Попойки следовали одна за другой. Квинт гулял с таким размахом, как будто он жил последний день и завтра его должны были повести на казнь. Он все никак не мог избавиться от преследовавших его ужасов Мамертинской тюрьмы. По ночам ему то и дело грезились проклятые «Крылья Пегаса» и окровавленные клещи Тонгилия. Один раз ему приснилось, что его подняли на крюке к самым не-бесам, но тут его ребро не выдержало, и он со страшной высоты шмякнулся об землю. Другой раз ему снилось, что все его ребра уже болтаются на крюке, и он слезно выпрашивает их обратно у палача Тонгилия.
Вино позволяло Квинту хоть как-то забыться. Марк пил вместе с отцом, и пьяными они делились между собой впечатлениями о кошмарах Мамертинской тюрьмы. С ними пьянствовал и Рахонтеп. Поначалу Квинт и видеть не хотел этого вредоносного египтянина. Он считал его главным виновником всех обрушившихся на него бед. Но Марк заступился за Рахонтепа и свалил всю вину на растерзанного львами Кастрика. Это он, якобы, во время представления наступил Суху на лапу, и обезумевший от боли крокодил наделал столько переполоха. Рассказал Марк отцу и о том, как Рахонтеп спас ему в тюрьме жизнь, выхаживая и залечивая его раны. В довершение этих лестных для Рахонтепа отзывов Марк рассказал, как они вдво-ем напали на тюремщиков, которые чуть было не завладели его задом. Выслушав все это, Квинт смягчился и позволил Рахонтепу остаться у себя в доме. Квинт рассудил, что египтянин может ему пригодиться, ведь врач Квинта бесследно исчез, а тратиться на нового ему не хотелось.
Как только Квинт оказался на свободе, сразу же объявились и его клиенты. Они поздравляли своего патрона с освобождением и клялись, что неустанно мо-лили богов о его спасении. Псека даже, не без гордости, сообщил, что дал обет покончить жизнь самоубийством, если его горячо любимого патрона казнят. Он уже будто бы и нож для этого приготовил, и завещание написал, но когда пришло известие, что Квинт на свободе, Псека отнес свой нож в храм Юпитера Капитолийского и посвятил его богу.
— Это ты поторопился, — сказал ему Квинт. — После тюрьмы я себя совсем плохо чувствую. Может, долго и не проживу. Так что ты, Псека, купи себе новый нож. У тебя еще будет возможность исполнить свой обет у моего погребального костра.

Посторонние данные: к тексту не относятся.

/-- **Exact value of the summand at a resonance** `Im ρ · t ∈ 2πℤ`:
`Re screwTerm = m·(cosh(σ't) − 1)(σ'² − γ²)/(σ'² + γ²)²`, `σ' = Re ρ − 1/2`, `γ = Im ρ`. -/
theorem screwTerm_re_eq_of_resonance {ρ : ℂ} {t : ℝ} {k : ℤ} (hk : ρ.im * t = k * (2 * π)) :
    (screwTerm t ρ).re = (riemannZetaZeroOrder ρ : ℝ) *
      ((Real.cosh ((ρ.re - 1 / 2) * t) - 1) *
        (((ρ.re - 1 / 2) ^ 2 - ρ.im ^ 2) / ((ρ.re - 1 / 2) ^ 2 + ρ.im ^ 2) ^ 2)) := by
  have him : ((ρ - 1 / 2) * t).im = k * (2 * π) := by simp [hk]
  have hre : ((ρ - 1 / 2) * t).re = (ρ.re - 1 / 2) * t := by simp
  have hcosh := ccosh_eq_cosh_re_of_im him
  rw [hre] at hcosh
  have hval : screwTerm t ρ = (((riemannZetaZeroOrder ρ : ℝ)) : ℂ) *
      ((((Real.cosh ((ρ.re - 1 / 2) * t) - 1 : ℝ)) : ℂ) * (1 / (ρ - 1 / 2) ^ 2)) := by
    rw [screwTerm, hcosh]; push_cast; ring
  rw [hval, Complex.re_ofReal_mul, Complex.re_ofReal_mul, one_div_sq_re]
  simp

/-- **At a quartet position** (`|Re ρ − 1/2| = η`, `|Im ρ| = |γ₀|`) and a resonant window
(`γ₀ t ∈ 2πℤ`): `Re screwTerm = m·(cosh(ηt) − 1)(η² − γ₀²)/(η² + γ₀²)²`. -/
theorem screwTerm_re_eq_quartet {ρ : ℂ} {η γ₀ t : ℝ} {k : ℤ} (hre : |ρ.re - 1 / 2| = η)
    (him : |ρ.im| = |γ₀|) (hk : γ₀ * t = k * (2 * π)) :
    (screwTerm t ρ).re = (riemannZetaZeroOrder ρ : ℝ) *
      ((Real.cosh (η * t) - 1) * ((η ^ 2 - γ₀ ^ 2) / (η ^ 2 + γ₀ ^ 2) ^ 2)) := by
  have hk' : ∃ k' : ℤ, ρ.im * t = k' * (2 * π) := by
    rcases abs_eq_abs.1 him with h | h
    · exact ⟨k, by rw [h, hk]⟩
    · exact ⟨-k, by rw [h, neg_mul, hk]; push_cast; ring⟩
  obtain ⟨k', hk'⟩ := hk'
  rw [screwTerm_re_eq_of_resonance hk']
  have hη0 : 0 ≤ η := hre ▸ abs_nonneg _
  have h1 : (ρ.re - 1 / 2) ^ 2 = η ^ 2 := by rw [← hre, sq_abs]
  have h2 : ρ.im ^ 2 = γ₀ ^ 2 := by rw [← sq_abs, him, sq_abs]
  have h3 : Real.cosh ((ρ.re - 1 / 2) * t) = Real.cosh (η * t) := by
    rw [← Real.cosh_abs, abs_mul, hre, ← Real.cosh_abs (η * t), abs_mul, abs_of_nonneg hη0]
  rw [h1, h2, h3]

/-- The quartet value is `≤ 0` (`η² ≤ γ₀²`). -/
theorem screwTerm_re_quartet_nonpos {ρ : ℂ} {η γ₀ t : ℝ} {k : ℤ} (hre : |ρ.re - 1 / 2| = η)
    (him : |ρ.im| = |γ₀|) (hk : γ₀ * t = k * (2 * π)) (hηγ : η ^ 2 ≤ γ₀ ^ 2)
    (hm : 0 ≤ riemannZetaZeroOrder ρ) : (screwTerm t ρ).re ≤ 0 := by
  rw [screwTerm_re_eq_quartet hre him hk]
  have hm' : (0 : ℝ) ≤ riemannZetaZeroOrder ρ := by exact_mod_cast hm
  have hc : 0 ≤ Real.cosh (η * t) - 1 := by linarith [Real.one_le_cosh (η * t)]
  have hd : (η ^ 2 - γ₀ ^ 2) / (η ^ 2 + γ₀ ^ 2) ^ 2 ≤ 0 :=
    div_nonpos_of_nonpos_of_nonneg (by linarith) (by positivity)
  exact mul_nonpos_of_nonneg_of_nonpos hm' (mul_nonpos_of_nonneg_of_nonpos hc hd)
import Summits.MatrixMultiplication.OmegaCensus.ThreeSetZ5Z5CoverKitE3Split
import Summits.MatrixMultiplication.OmegaCensus.DominoZ5Z5Data19S0
import HarnessLib

/-!
# Three-margin cover computations for `(1,9,12)@325`, hole class `σ = 0`, flagged row `20`, piece `P2` (250979 nodes)

ω-census `pub-omega`, family (b3), seat pub-omega-group gen 38.  Framing: lottery ticket; floor = certified bounds/negative ranges.
VALUE: kernel computations of the `ℤ₅²` stage of the census cell `(1,9,12)@325` of `ℤ₅ × ℤ₆₅` (design `HOME/pub-omega-group-g37/DESIGN-1-9-12.md`);
NOT progress on ω.  Sizing (re-planned after '(kernel) excessive memory consumption' bounces of single 8-column groups of 184k–235k
enumeration nodes on loaded farm nodes): every `decide + kernel` here has ≤ 150k `rowsEnumE3` nodes (a whole group of 8 flagged columns, or a
half of 4 via `List.take 4` / `List.drop 4`), every file ≤ 280k; halves and groups are recombined in `DominoZ5Z5Join19Sσ`
(`coverGenE3_of_halves`, `coverGenE3_of_chunks`).  Model: `HOME/pub-omega-group-g38/code/colcost.py`.
-/

namespace Summit.MatrixMultiplication.OmegaCensus

namespace Z5Z5ThreeSet

open ZpZpDomino

set_option maxRecDepth 100000 in
set_option maxHeartbeats 4000000 in
/-- Cover computation: flagged row `20`, column group `1`, second half (4 columns) (96344 enumeration nodes). [folklore] -/
theorem cov19s0_r20_c1b : coverGenE3 tree19s0 exc19s0 10 (rowWs 5 10) (diagIdx 5) [flR19s0.getD 20 []] ((flCg19s0.getD 1 []).drop 4)
    flD19s0 (offs 5 10) (off 5 10 1) (off 5 10 2) = true := by decide +kernel

set_option maxRecDepth 100000 in
set_option maxHeartbeats 4000000 in
/-- Cover computation: flagged row `20`, column group `0`, second half (4 columns) (78291 enumeration nodes). [folklore] -/
theorem cov19s0_r20_c0b : coverGenE3 tree19s0 exc19s0 10 (rowWs 5 10) (diagIdx 5) [flR19s0.getD 20 []] ((flCg19s0.getD 0 []).drop 4)
    flD19s0 (offs 5 10) (off 5 10 1) (off 5 10 2) = true := by decide +kernel

set_option maxRecDepth 100000 in
set_option maxHeartbeats 4000000 in
/-- Cover computation: flagged row `20`, column group `0`, first half (4 columns) (76344 enumeration nodes). [folklore] -/
theorem cov19s0_r20_c0a : coverGenE3 tree19s0 exc19s0 10 (rowWs 5 10) (diagIdx 5) [flR19s0.getD 20 []] ((flCg19s0.getD 0 []).take 4)
    flD19s0 (offs 5 10) (off 5 10 1) (off 5 10 2) = true := by decide +kernel

end Z5Z5ThreeSet

end Summit.MatrixMultiplication.OmegaCensus
/-- `p₀ ≤ 1`. [folklore] -/
theorem pZero_le_one : pZero n a b ℓ ≤ 1 := by
  have hexp := exp_neg_lvlK_le n a b ℓ
  rw [pZero]
  have hL : (1 : ℝ) ≤ 2 ^ ℓ := one_le_pow₀ (by norm_num)
  have hP : (1 : ℝ) ≤ 2 ^ prmKK (prmS n a b) ℓ := one_le_pow₀ (by norm_num)
  generalize (2 : ℝ) ^ ℓ = L at hL ⊢
  generalize (2 : ℝ) ^ prmKK (prmS n a b) ℓ = P at hP ⊢
  have hη : 1 / (10 * L) ≤ 1 := by rw [div_le_one (by positivity)]; linarith
  have hη0 : 0 ≤ 1 / (10 * L) := by positivity
  have hε : 1 / (10 * L) / (4 * P) ≤ 1 := by
    rw [div_le_one (by positivity)]; linarith
  have hε0 : 0 ≤ 1 / (10 * L) / (4 * P) := by positivity
  have hX : 3 * (1 / (10 * L) / (4 * P)) / 16 * (1 - 2 * Real.exp (-((lvlK n a b ℓ : ℝ) / 8))) ≤ 1 := by
    have : 1 - 2 * Real.exp (-((lvlK n a b ℓ : ℝ) / 8)) ≤ 1 := by linarith [Real.exp_pos (-((lvlK n a b ℓ : ℝ) / 8))]
    have h0 : 0 ≤ 1 - 2 * Real.exp (-((lvlK n a b ℓ : ℝ) / 8)) := by linarith
    calc 3 * (1 / (10 * L) / (4 * P)) / 16 * (1 - 2 * Real.exp (-((lvlK n a b ℓ : ℝ) / 8))) ≤ 1 * 1 :=
          mul_le_mul (by linarith) this h0 (by norm_num)
      _ = 1 := by norm_num
  have hX0 : 0 ≤ 3 * (1 / (10 * L) / (4 * P)) / 16 * (1 - 2 * Real.exp (-((lvlK n a b ℓ : ℝ) / 8))) := by
    apply mul_nonneg (by positivity); linarith
  calc 1 / (10 * L) * (1 / (10 * L) / (4 * P)) * (3 * (1 / (10 * L) / (4 * P)) / 16 * (1 - 2 * Real.exp (-((lvlK n a b ℓ : ℝ) / 8))))
      ≤ 1 * 1 * 1 := mul_le_mul (mul_le_mul hη hε hε0 (by norm_num)) hX hX0 (by norm_num)
    _ = 1 := by norm_num

/-- **The repetition bound**: `(1 - p₀)^{Reps} ≤ 1/(4b)`. [cite: CarmosinoImpagliazzoKabanetsKolokolova2016, §5] -/
theorem rep_bound (hb : 1 ≤ b) : (1 - pZero n a b ℓ) ^ prmReps (prmS n a b) ℓ ≤ 1 / (4 * b) := by
  obtain ⟨s, hs⟩ : ∃ s, prmS n a b = s := ⟨_, rfl⟩
  obtain ⟨κ, hκ⟩ : ∃ κ, prmKappa s ℓ = κ := ⟨_, rfl⟩
  have hbs : b < 2 ^ s := hs ▸ b_lt_two_pow_prmS n a b
  have hReps : prmReps s ℓ = 2 ^ (2 * κ + 7 * ℓ + s + 40) := by rw [prmReps, hκ]
  have hp1 := half_pow_le_pZero n a b ℓ
  have hp2 := pZero_le_one n a b ℓ
  rw [hs, hκ] at hp1
  rw [hs, hReps]
  generalize pZero n a b ℓ = p at hp1 hp2 ⊢
  obtain ⟨m, hm⟩ : ∃ m, 34 + 7 * ℓ + 2 * κ = m := ⟨_, rfl⟩
  rw [hm] at hp1
  have hb' : (0 : ℝ) < b := by exact_mod_cast hb
  -- `(1-p)^R ≤ (1 - 2^{-m})^R ≤ exp(-2^{-m} R) = exp(-2^{s+6})`
  have hq0 : (0 : ℝ) ≤ 1 - (1 / 2) ^ m := by
    have : (1 / 2 : ℝ) ^ m ≤ 1 := pow_le_one₀ (by norm_num) (by norm_num)
    linarith
  calc (1 - p) ^ 2 ^ (2 * κ + 7 * ℓ + s + 40) ≤ (1 - (1 / 2 : ℝ) ^ m) ^ 2 ^ (2 * κ + 7 * ℓ + s + 40) :=
        pow_le_pow_left₀ (by linarith) (by linarith) _
    _ ≤ (Real.exp (-(1 / 2 : ℝ) ^ m)) ^ 2 ^ (2 * κ + 7 * ℓ + s + 40) :=
        pow_le_pow_left₀ hq0 (Real.one_sub_le_exp_neg _) _
    _ = Real.exp (-((2 : ℝ) ^ (s + 6))) := by
        rw [← Real.exp_nat_mul]
        refine congrArg Real.exp ?_
        rw [show 2 * κ + 7 * ℓ + s + 40 = m + (s + 6) by omega, pow_add]
        push_cast
        rw [one_div, inv_pow]
        field_simp
    _ ≤ 1 / (4 * b) := by
        refine exp_neg_le_of (s + 2) ?_ ?_
        · have : s + 2 ≤ 2 ^ (s + 6) := by
            have := succ_le_two_pow' (s + 6); omega
          exact_mod_cast this
        · have : 4 * b ≤ 2 ^ (s + 2) := by rw [pow_add]; omega
          have hR : (4 * b : ℝ) ≤ 2 ^ (s + 2) := by exact_mod_cast this
          rw [mul_one_div, le_div_iff₀ (by positivity), one_mul]; exact hR

/-- **The validation bound, one level**: `Reps·2e^{-2m/(16a²)} ≤ (1/(4b))·(1/2)^{ℓ+1}`. [cite: CarmosinoImpagliazzoKabanetsKolokolova2016, §5] -/
theorem val_bound_level (ha : 1 ≤ a) (hb : 1 ≤ b) :
    (prmReps (prmS n a b) ℓ : ℝ) * (2 * Real.exp (-2 * prmM (prmS n a b) ℓ * (1 / (4 * a)) ^ 2)) ≤
      1 / (4 * b) * (1 / 2) ^ (ℓ + 1) := by
  obtain ⟨s, hs⟩ : ∃ s, prmS n a b = s := ⟨_, rfl⟩
  obtain ⟨κ, hκ⟩ : ∃ κ, prmKappa s ℓ = κ := ⟨_, rfl⟩
  have has : a < 2 ^ s := hs ▸ a_lt_two_pow_prmS n a b
  have hbs : b < 2 ^ s := hs ▸ b_lt_two_pow_prmS n a b
  have hReps : prmReps s ℓ = 2 ^ (2 * κ + 7 * ℓ + s + 40) := by rw [prmReps, hκ]
  obtain ⟨m₄, hm₄⟩ : ∃ m, 2 * κ + 8 * ℓ + 2 * s + 48 = m := ⟨_, rfl⟩
  have hM : prmM s ℓ = 64 * 4 ^ s * m₄ := by rw [prmM, hκ, hm₄]
  have ha' : (0 : ℝ) < a := by exact_mod_cast ha
  have hb' : (0 : ℝ) < b := by exact_mod_cast hb
  rw [hs]
  -- `exp(-2M/(16a²)) ≤ (1/2)^{m₄}`
  have hexp : Real.exp (-2 * prmM s ℓ * (1 / (4 * a)) ^ 2) ≤ (1 / 2) ^ m₄ := by
    rw [show -2 * (prmM s ℓ : ℝ) * (1 / (4 * a)) ^ 2 = -(prmM s ℓ / (8 * (a * a))) by field_simp; ring]
    apply exp_neg_le_half_pow
    have hnat : m₄ * (8 * (a * a)) ≤ prmM s ℓ := by
      rw [hM]
      have haa : a * a ≤ 2 ^ s * 2 ^ s := Nat.mul_le_mul has.le has.le
      rw [show (4 : ℕ) ^ s = 2 ^ s * 2 ^ s by rw [← mul_pow]; norm_num]
      calc m₄ * (8 * (a * a)) ≤ m₄ * (8 * (2 ^ s * 2 ^ s)) := Nat.mul_le_mul_left _ (Nat.mul_le_mul_left _ haa)
        _ ≤ 64 * (2 ^ s * 2 ^ s) * m₄ := by rw [mul_comm]; exact Nat.mul_le_mul_right _ (Nat.mul_le_mul_right _ (by norm_num))
    have hR : (m₄ * (8 * (a * a)) : ℝ) ≤ prmM s ℓ := by exact_mod_cast hnat
    rw [le_div_iff₀ (by positivity)]; exact hR
  -- bookkeeping
  have hnat : 2 ^ (2 * κ + 7 * ℓ + s + 40) * 2 * (2 ^ (ℓ + 1) * (4 * b)) ≤ 2 ^ m₄ := by
    calc 2 ^ (2 * κ + 7 * ℓ + s + 40) * 2 * (2 ^ (ℓ + 1) * (4 * b)) ≤ 2 ^ (2 * κ + 7 * ℓ + s + 40) * 2 * (2 ^ (ℓ + 1) * (4 * 2 ^ s)) :=
          Nat.mul_le_mul_left _ (Nat.mul_le_mul_left _ (Nat.mul_le_mul_left _ hbs.le))
      _ = 2 ^ (2 * κ + 8 * ℓ + 2 * s + 44) := by
          rw [show (4 : ℕ) = 2 ^ 2 by norm_num, ← pow_succ, ← pow_add, ← pow_add, ← pow_add]
          exact congrArg (fun e => 2 ^ e) (by omega)
      _ ≤ 2 ^ m₄ := Nat.pow_le_pow_right (by norm_num) (by omega)
  have hR : (2 ^ (2 * κ + 7 * ℓ + s + 40) * 2 * (2 ^ (ℓ + 1) * (4 * b)) : ℝ) ≤ 2 ^ m₄ := by exact_mod_cast hnat
  rw [hReps]; push_cast
  have h2m : (0 : ℝ) < 2 ^ m₄ := by positivity
  calc (2 : ℝ) ^ (2 * κ + 7 * ℓ + s + 40) * (2 * Real.exp (-2 * prmM s ℓ * (1 / (4 * a)) ^ 2))
      ≤ 2 ^ (2 * κ + 7 * ℓ + s + 40) * (2 * (1 / 2) ^ m₄) := by gcongr
    _ ≤ 1 / (4 * b) * (1 / 2) ^ (ℓ + 1) := by
        rw [show (2 : ℝ) ^ (2 * κ + 7 * ℓ + s + 40) * (2 * (1 / 2) ^ m₄) = (2 ^ (2 * κ + 7 * ℓ + s + 40) * 2) / 2 ^ m₄ by
            rw [one_div, inv_pow]; ring,
          show 1 / (4 * (b : ℝ)) * (1 / 2) ^ (ℓ + 1) = 1 / (2 ^ (ℓ + 1) * (4 * b)) by
            rw [one_div (2 : ℝ), inv_pow, ← one_div, one_div_mul_one_div, mul_comm],
          div_le_div_iff₀ h2m (by positivity), one_mul]
        exact hR

/-- **The validation bound**: `Σ_{ℓ ≤ ℓg} Reps(ℓ)·2e^{-2m(ℓ)/(16a²)} ≤ 1/(4b)`. [cite: CarmosinoImpagliazzoKabanetsKolokolova2016, §5] -/
theorem val_bound (ha : 1 ≤ a) (hb : 1 ≤ b) (ℓg : ℕ) :
    ∑ ℓ ∈ Finset.range (ℓg + 1), (prmReps (prmS n a b) ℓ : ℝ) * (2 * Real.exp (-2 * prmM (prmS n a b) ℓ * (1 / (4 * a)) ^ 2)) ≤
      1 / (4 * b) := by
  have hb' : (0 : ℝ) < b := by exact_mod_cast hb
  calc ∑ ℓ ∈ Finset.range (ℓg + 1), (prmReps (prmS n a b) ℓ : ℝ) * (2 * Real.exp (-2 * prmM (prmS n a b) ℓ * (1 / (4 * a)) ^ 2))
      ≤ ∑ ℓ ∈ Finset.range (ℓg + 1), (1 / (4 * (b : ℝ)) * (1 / 2 : ℝ) ^ (ℓ + 1)) :=
        Finset.sum_le_sum fun ℓ _ => val_bound_level n a b ℓ ha hb
    _ = 1 / (4 * (b : ℝ)) * ((1 / 2 : ℝ) * ∑ ℓ ∈ Finset.range (ℓg + 1), (1 / 2 : ℝ) ^ ℓ) := by
        rw [Finset.mul_sum, Finset.mul_sum]
        refine Finset.sum_congr rfl fun ℓ _ => ?_
        rw [pow_succ]; ring
    _ ≤ 1 / (4 * (b : ℝ)) * ((1 / 2 : ℝ) * 2) := by
        gcongr
        exact sum_geometric_two_le _
    _ = 1 / (4 * (b : ℝ)) := by ring

end Level

end Literature.Computability.Learning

От таких печальных слов у клиентов блеснули на глазах слезы. Псека сказал, что боги не допустят кончины столь славного римского мужа. Ему вторили и остальные клиенты, и Квинт, глядя на их слезы, пообещал по крайней мере сегодня не умирать. Он принарядился и с прежним блеском, в окружении толпы своих клиентов, отправился в императорские бани.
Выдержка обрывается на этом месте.